Records for the exercise:

import Summits.QuantumFields.BalabanUV.T4Continuum.Support.VariationalColourTaxiTowerEndClass
import Summits.QuantumFields.BalabanUV.T4Continuum.Support.VariationalVectorEndOfLeavesMin

/-!
# T⁴ programme, spine node NE2 (U1a), lane P2 — «V-COL-TAXI-END», part 4: THE END-min AT BAŁABAN's TAXI DATA — leaf-10-g3's `towerLimitRate_effV_of_leaves_min`
# (p225541: the vector END with the two `G`-binders LOCALISED at minimisers, (SLICE-min) ∕ (ONE-min) of leaf-01-g7's `VariationalAssemblySliceMin` p224582) at the
# nested product line transports of a COHERENT tower of UNITARY one-step bond operators, transport side inhabited; per-level and under the plaquette class

NE2 formalisation swarm `b2b-balaban-t4-ne2-formalise-*`, leaf prover 04 GEN 5 (`prover-b2b-balaban-t4-ne2-formalise-leaf-04-g5-0`); register row «P2-sup» of
`t4/formal/NE2/LEAVES.md`; journal CLAIMS.log «V-COL-TAXI-END» part 4 (INTENT 2026-08-20 16:24Z).  Compositions BY NAME of leaf-10-g3's
`VariationalVectorEndOfLeavesMin.towerLimitRate_effV_of_leaves_min` (p225541) with parts 1 ∕ 2 of «V-COL-TAXI-END» (`VariationalColourTaxiTowerEnd{,Class}`, p224981 ∕ p225925:
the one-step sockets and the class arithmetic) and parts 1 ∕ 5 ∕ 10 of «V-COL-TAXI(-TOWER)»; nothing defined.  The proofs are those of parts 1 ∕ 2 with two socket lines changed.

THE POINT.  leaf-01-g7's memo `t4/T4-EST-NE2-P2-VGF.md` and leaf-10-g3's END-min replace the slice END's global `G`-binders by their LOCALISED forms: (SLICE-min) — the gauge
slice is reachable at the stated cost only from AVERAGED FINE MINIMISERS — and (ONE-min) — leaf V-ONE only AT THE COARSE MINIMISER and INTO THE COMPOSITE FIBRE, for the FULL
fine form.  At Bałaban's taxi data nothing else changes: the structural ∕ transport sockets are parts 1 ∕ 5 ∕ 10, the smallness ∕ uniformity ∕ decay lines are part 2.
 * §0 **`taxiClassPackage`** — part 2's class glue bundled ONCE (any Hilbert fibre): level defects `a` of `Rlev k` in the class, the four per-level smallness lines,
   `κ⁻¹γ_k ≤ ½`, `Λ_k ≤ 4·lamV d ((d−1)c) C_G⋆ c₀` — consumed by §2 and by every later taxi-data END instance;
 * §1 **`towerLimitRate_effV_taxiTower_min`** — per level, explicit smallness ∕ uniformity ∕ decay lines displayed (any `θ ∈ [0,1)`), (SLICE-min)_k ∕ (ONE-min)_k ∕ V-REG_k and
   the G-side ((GF1′)_k, Gårding_k, matrix form, `Gtr`) DISPLAYED;
 * §2 **`towerLimitRate_effV_taxiTower_min_of_class`** — the same under the scale-invariant plaquette class `(L^{k+1})²b_k ≤ c` with part 2's three polynomial smallness
   conditions on `c`, level defects eliminated, rate `θ ∈ [L⁻¹,1)`.
WHAT IS NOT HERE (stated, not hidden): no G-side law is proved — (SLICE-min) ∕ (ONE-min) with background are leaf V-GF's OPEN content (at flat data they are leaf-01-g7's
`VariationalAssemblySliceMinFlat`, p225221); V-REG is displayed (leaf-03-g6's «V-REG WITH BACKGROUND» INTENT 16:20Z being the intended supplier for Bałaban's `projG`).

HONEST FRAMING (T4-DAG p. 1).  Composition at MODEL level (`E = ℂ`; bond operators DATA; taxi ∕ straight contours OURS; [Balaban1985BackgroundPropagators] (3.10)∕(3.15)∕(3.19),
[Balaban1985AveragingOperations] (125) SHAPES only, no B0, c5); nothing printed is a hypothesis; no `def`, no `def … : Prop`, no `sorry`; axioms standard.  V-GF ∕ V-REG
DISPLAYED ⟹ V-END with background NOT proved; NE2 NOT proved on either road; NE3 OPEN; spine PROVED 0∕9 unchanged; rung (B)+1 finite T⁴ — NOT infinite volume, NOT mass gap,
NOT Clay.  HONEST DEPENDENCY (cell, verbatim): continuum YM on T⁴ ⇐ BetaPertH ∧ nine spine estimates (0/9 proved); BetaPertH ⇐ (D1) ∧ (D4) ∧ CAP+tail; G-an2-4 gates
asym, D1 and NE2/3/4.
-/

noncomputable section

namespace Summit.QuantumFields.BalabanUV.T4Continuum.VariationalColourTaxiTransport

open Finset
open scoped Matrix ComplexOrder BigOperators
open Literature.MathematicalPhysics.QuantumFieldTheory.Balaban1983to89.B5Prop11Plancherel (Tor fine unitVec)
open Literature.Analysis.Complex (qform)
open Summit.QuantumFields.BalabanUV.T4Continuum.VariationalTransfer (blockSpin)
open Summit.QuantumFields.BalabanUV.T4Continuum.VariationalColourFederbush (norm_le_one_of_mem_unitary)
open Summit.QuantumFields.BalabanUV.T4Continuum.VariationalColourTower (Rtrv)
open Summit.QuantumFields.BalabanUV.T4Continuum.VariationalVectorFederbush (lineT)
open Summit.QuantumFields.BalabanUV.T4Continuum.CovariantAveragingTower (TowerLimitRate)
open Summit.QuantumFields.BalabanUV.T4Continuum.VectorBlockTrialForm (nsqV nsqV_nonneg QvL roughV kappaV)
open Summit.QuantumFields.BalabanUV.T4Continuum.VariationalVectorForm (ScV SfV qWV qVV lamV lamV_nonneg ScV_nonneg)
open Summit.QuantumFields.BalabanUV.T4Continuum.VariationalVectorEffective (unc effV)
open Summit.QuantumFields.BalabanUV.T4Continuum.VariationalVectorTower (Gtr QmL SfV_eq_transport)
open Summit.QuantumFields.BalabanUV.T4Continuum.VariationalVectorEndOfLeaves (eV ePV nonneg_of_qform)
open Summit.QuantumFields.BalabanUV.T4Continuum.VariationalVectorEndOfLeavesMin (towerLimitRate_effV_of_leaves_min)

variable {d : ℕ}

/-! ## §0 The class package: every per-level line of the taxi-data ENDs from the scale-invariant plaquette class, ONCE -/

section Package

variable {H : Type*} [NormedAddCommGroup H] [InnerProductSpace ℂ H] [CompleteSpace H]
variable (L : ℕ) [NeZero L] (M : Fin d → ℕ) [hM : ∀ μ, NeZero (M μ)]

/-- **THE CLASS PACKAGE** (part 2's glue, bundled once for every taxi-data END): from `2 ≤ L`, `1 ≤ d`, UNITARY one-step bond operators with `(L^{k+1})²b_k ≤ c` and the three
polynomial smallness conditions on `c`, and (GF1′) constants with `C_G,k ≤ C_G⋆`, `(L^k)²C₀,k ≤ c₀`: level plaquette defects `a` of `Rlev k` in the same class (`a_0 = L²b_0`,
`a_{k+1} = b_k`), the four per-level smallness lines of parts 5 ∕ 10 (`κ⁻¹γ_k < 1` — indeed `≤ ½` —, `2d(L^k(d−1)(L^k−1)a_k)² ≤ ½`, `64·S_k² ≤ 1`, `κ_L⁻¹·3(d−1)L(L−1)b_k < 1`) and the
k-UNIFORM V-UB bound `Λ_k ≤ 4·lamV d ((d−1)c) C_G⋆ c₀`. [folklore] -/
theorem taxiClassPackage (hL : 2 ≤ L) (hd : 1 ≤ d) {R' : (k : ℕ) → Tor (fine L (fine (L ^ k) M)) → Fin d → (H →L[ℂ] H)}
    (hU : ∀ k x μ, R' k x μ ∈ unitary (H →L[ℂ] H)) {b : ℕ → ℝ} {c : ℝ}
    (hb : ∀ k x κ ι, ‖R' k x κ * R' k (x + unitVec (fine L (fine (L ^ k) M)) κ) ι - R' k x ι * R' k (x + unitVec (fine L (fine (L ^ k) M)) ι) κ‖ ≤ b k)
    (hbc : ∀ k, (((L ^ (k + 1) : ℕ)) : ℝ) ^ 2 * b k ≤ c)
    (hsm1 : 60 * (6 : ℝ) ^ (d - 1) * ((2 * ((((d - 1 : ℕ) : ℝ) + (d : ℝ) * d)) + 3 * ((d - 1 : ℕ) : ℝ)) * c) ≤ 1 / 2)
    (hsm2 : 2 * (d : ℝ) * ((((d - 1 : ℕ) : ℝ)) * c) ^ 2 ≤ 1 / 2) (hsm3 : 64 * (2 * ((((d - 1 : ℕ) : ℝ) + (d : ℝ) * d) * c)) ^ 2 ≤ 1)
    {CG C₀ : ℕ → ℝ} {CGs c₀ : ℝ} (hCG : ∀ k, 0 ≤ CG k) (hCGs : ∀ k, CG k ≤ CGs) (hC₀ : ∀ k, 0 ≤ C₀ k) (hC₀c : ∀ k, (((L ^ k : ℕ)) : ℝ) ^ 2 * C₀ k ≤ c₀) :
    ∃ a : ℕ → ℝ, (∀ k, 0 ≤ a k) ∧
      (∀ k x κ ι, ‖Rlev L M R' k x κ * Rlev L M R' k (x + unitVec (fine (L ^ k) M) κ) ι - Rlev L M R' k x ι * Rlev L M R' k (x + unitVec (fine (L ^ k) M) ι) κ‖ ≤ a k) ∧
      (∀ k, (((L ^ k : ℕ)) : ℝ) ^ 2 * a k ≤ c) ∧
      (∀ k, (kappaV d (L ^ k))⁻¹ * ((∑ q ∈ Finset.range k, ((((d - 1 : ℕ) : ℝ) + (d : ℝ) * d) * (((L : ℝ) * ((L ^ q - 1 : ℕ) : ℝ) * ((L - 1 : ℕ) : ℝ)) * b q)))
        + 3 * (((d - 1 : ℕ) : ℝ) * (L ^ k : ℕ) * ((L ^ k - 1 : ℕ) : ℝ) * a k)) ≤ 1 / 2) ∧
      (∀ k, 2 * (d : ℝ) * ((((L ^ k : ℕ) : ℝ)) * (((d - 1 : ℕ) : ℝ) * ((L ^ k - 1 : ℕ) : ℝ) * a k)) ^ 2 ≤ 1 / 2) ∧
      (∀ k, 64 * (∑ q ∈ Finset.range k, ((((d - 1 : ℕ) : ℝ) + (d : ℝ) * d) * (((L : ℝ) * ((L ^ q - 1 : ℕ) : ℝ) * ((L - 1 : ℕ) : ℝ)) * b q))) ^ 2 ≤ 1) ∧
      (∀ k, (kappaV d L)⁻¹ * (3 * (((d - 1 : ℕ) : ℝ) * L * ((L - 1 : ℕ) : ℝ) * b k)) < 1) ∧
      (∀ k, lamV d ((L ^ k : ℕ) * (((d - 1 : ℕ) : ℝ) * ((L ^ k - 1 : ℕ) : ℝ) * a k)) (CG k) (((L ^ k : ℕ) : ℝ) ^ 2 * C₀ k)
        / (1 - (kappaV d (L ^ k))⁻¹ * ((∑ q ∈ Finset.range k, ((((d - 1 : ℕ) : ℝ) + (d : ℝ) * d) * (((L : ℝ) * ((L ^ q - 1 : ℕ) : ℝ) * ((L - 1 : ℕ) : ℝ)) * b q)))
            + 3 * (((d - 1 : ℕ) : ℝ) * (L ^ k : ℕ) * ((L ^ k - 1 : ℕ) : ℝ) * a k))) ^ 2 ≤ 4 * lamV d (((d - 1 : ℕ) : ℝ) * c) CGs c₀) := by
  have hL2 : (2 : ℝ) ≤ L := by exact_mod_cast hL
  have hR' : ∀ k x μ, ‖R' k x μ‖ ≤ 1 := fun k x μ => norm_le_one_of_mem_unitary (hU k x μ)
  have hb0 : ∀ k, 0 ≤ b k := fun k => (norm_nonneg _).trans (hb k 0 ⟨0, hd⟩ ⟨0, hd⟩)
  -- the level-`k` plaquette defects in the same class (part 10 §1b)
  obtain ⟨a, ha0, ha, hac⟩ : ∃ a : ℕ → ℝ, (∀ k, 0 ≤ a k) ∧
      (∀ k x κ ι, ‖Rlev L M R' k x κ * Rlev L M R' k (x + unitVec (fine (L ^ k) M) κ) ι - Rlev L M R' k x ι * Rlev L M R' k (x + unitVec (fine (L ^ k) M) ι) κ‖
        ≤ a k) ∧ (∀ k, (((L ^ k : ℕ)) : ℝ) ^ 2 * a k ≤ c) := by
    refine ⟨fun k => Nat.rec ((L : ℝ) * L * b 0) (fun q _ => b q) k, ?_, ?_, ?_⟩
    · rintro (_ | q)
      · exact (by have := hb0 0; positivity : 0 ≤ (L : ℝ) * L * b 0)
      · exact hb0 q
    · rintro (_ | q) x κ ι
      · exact Rlev_plaq_zero L M hb (hR' 0) x κ ι
      · exact Rlev_plaq_succ L M hb q x κ ι
    · rintro (_ | q)
      · have h := hbc 0
        simp only [zero_add, pow_one] at h
        show (((L ^ 0 : ℕ)) : ℝ) ^ 2 * ((L : ℝ) * L * b 0) ≤ c
        simp only [pow_zero, Nat.cast_one, one_pow, one_mul]
        nlinarith
      · exact hbc q
  have hS := sumDefect_le_of_class (d := d) L hL hb0 hbc
  have hS0 : ∀ k, 0 ≤ ∑ q ∈ Finset.range k, ((((d - 1 : ℕ) : ℝ) + (d : ℝ) * d) * (((L : ℝ) * ((L ^ q - 1 : ℕ) : ℝ) * ((L - 1 : ℕ) : ℝ)) * b q)) :=
    fun k => Finset.sum_nonneg fun q _ => by have := hb0 q; positivity
  have hT : ∀ k, 3 * (((d - 1 : ℕ) : ℝ) * (L ^ k : ℕ) * ((L ^ k - 1 : ℕ) : ℝ) * a k) ≤ 3 * (((d - 1 : ℕ) : ℝ) * c) :=
    fun k => levelDefect_le_of_class (d := d) L k (ha0 k) (hac k)
  have hT0 : ∀ k, 0 ≤ 3 * (((d - 1 : ℕ) : ℝ) * (L ^ k : ℕ) * ((L ^ k - 1 : ℕ) : ℝ) * a k) := fun k => by have := ha0 k; positivity
  have hLk : ∀ k : ℕ, 0 < L ^ k := fun k => pow_pos (by omega) k
  have hκγ : ∀ k, (kappaV d (L ^ k))⁻¹ * ((∑ q ∈ Finset.range k, ((((d - 1 : ℕ) : ℝ) + (d : ℝ) * d) * (((L : ℝ) * ((L ^ q - 1 : ℕ) : ℝ) * ((L - 1 : ℕ) : ℝ)) * b q)))
      + 3 * (((d - 1 : ℕ) : ℝ) * (L ^ k : ℕ) * ((L ^ k - 1 : ℕ) : ℝ) * a k)) ≤ 1 / 2 := fun k => by
    have h1 := mul_le_mul (kappaV_inv_le (d := d) hd (hLk k)) (show _ ≤ (2 * ((((d - 1 : ℕ) : ℝ) + (d : ℝ) * d)) + 3 * ((d - 1 : ℕ) : ℝ)) * c by
      linarith [hS k, hT k]) (add_nonneg (hS0 k) (hT0 k)) (by positivity)
    linarith
  refine ⟨a, ha0, ha, hac, hκγ, fun k => ?_, fun k => ?_, fun k => ?_, fun k => ?_⟩
  · have h := blockDefect_le_of_class (d := d) L k (ha0 k) (hac k)
    have h0 : 0 ≤ ((L ^ k : ℕ) : ℝ) * (((d - 1 : ℕ) : ℝ) * ((L ^ k - 1 : ℕ) : ℝ) * a k) := by have := ha0 k; positivity
    have h2 := pow_le_pow_left₀ h0 h 2
    nlinarith [Nat.cast_nonneg (α := ℝ) d]
  · have h2 := pow_le_pow_left₀ (hS0 k) (hS k) 2; linarith
  · have hLm : ((L - 1 : ℕ) : ℝ) ≤ L := by rw [Nat.cast_sub (by omega), Nat.cast_one]; linarith
    have h2 : (L : ℝ) * L * b k ≤ c := by
      have : (L : ℝ) * L ≤ (((L ^ (k + 1) : ℕ)) : ℝ) ^ 2 := by
        push_cast
        have : (L : ℝ) ≤ (L : ℝ) ^ (k + 1) := le_self_pow₀ (by linarith) (by omega)
        nlinarith
      linarith [mul_le_mul_of_nonneg_right this (hb0 k), hbc k]
    have h1 : (L : ℝ) * ((L - 1 : ℕ) : ℝ) * b k ≤ c := by
      nlinarith [mul_le_mul_of_nonneg_left hLm (by have := hb0 k; positivity : 0 ≤ (L : ℝ) * b k)]
    have hc0 : 0 ≤ c := le_trans (by have := hb0 k; positivity) h2
    have h5 : 3 * (((d - 1 : ℕ) : ℝ) * L * ((L - 1 : ℕ) : ℝ) * b k) ≤ (2 * ((((d - 1 : ℕ) : ℝ) + (d : ℝ) * d)) + 3 * ((d - 1 : ℕ) : ℝ)) * c := by
      have hA : 3 * (((d - 1 : ℕ) : ℝ) * L * ((L - 1 : ℕ) : ℝ) * b k) ≤ 3 * (((d - 1 : ℕ) : ℝ) * c) := by
        nlinarith [mul_le_mul_of_nonneg_left h1 (Nat.cast_nonneg (α := ℝ) (d - 1))]
      have hB : 3 * (((d - 1 : ℕ) : ℝ) * c) ≤ (2 * ((((d - 1 : ℕ) : ℝ) + (d : ℝ) * d)) + 3 * ((d - 1 : ℕ) : ℝ)) * c := by
        nlinarith [Nat.cast_nonneg (α := ℝ) (d - 1), Nat.cast_nonneg (α := ℝ) d, hc0]
      exact hA.trans hB
    have h7 := mul_le_mul (kappaV_inv_le (d := d) hd (show 0 < L by omega)) h5 (by have := hb0 k; positivity) (by positivity)
    linarith
  · exact LambdaV_le_of_class (d := d) (by have := ha0 k; positivity) (blockDefect_le_of_class (d := d) L k (ha0 k) (hac k)) (hCG k) (hCGs k)
      (by have := hC₀ k; positivity) (hC₀c k) (hκγ k)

Task objective: Repeat the material word for word from its opening line up to and including the line containing "NAME of leaf-10-g3's".

Exercise output:
import Summits.QuantumFields.BalabanUV.T4Continuum.Support.VariationalColourTaxiTowerEndClass
import Summits.QuantumFields.BalabanUV.T4Continuum.Support.VariationalVectorEndOfLeavesMin

/-!
# T⁴ programme, spine node NE2 (U1a), lane P2 — «V-COL-TAXI-END», part 4: THE END-min AT BAŁABAN's TAXI DATA — leaf-10-g3's `towerLimitRate_effV_of_leaves_min`
# (p225541: the vector END with the two `G`-binders LOCALISED at minimisers, (SLICE-min) ∕ (ONE-min) of leaf-01-g7's `VariationalAssemblySliceMin` p224582) at the
# nested product line transports of a COHERENT tower of UNITARY one-step bond operators, transport side inhabited; per-level and under the plaquette class

NE2 formalisation swarm `b2b-balaban-t4-ne2-formalise-*`, leaf prover 04 GEN 5 (`prover-b2b-balaban-t4-ne2-formalise-leaf-04-g5-0`); register row «P2-sup» of
`t4/formal/NE2/LEAVES.md`; journal CLAIMS.log «V-COL-TAXI-END» part 4 (INTENT 2026-08-20 16:24Z).  Compositions BY NAME of leaf-10-g3's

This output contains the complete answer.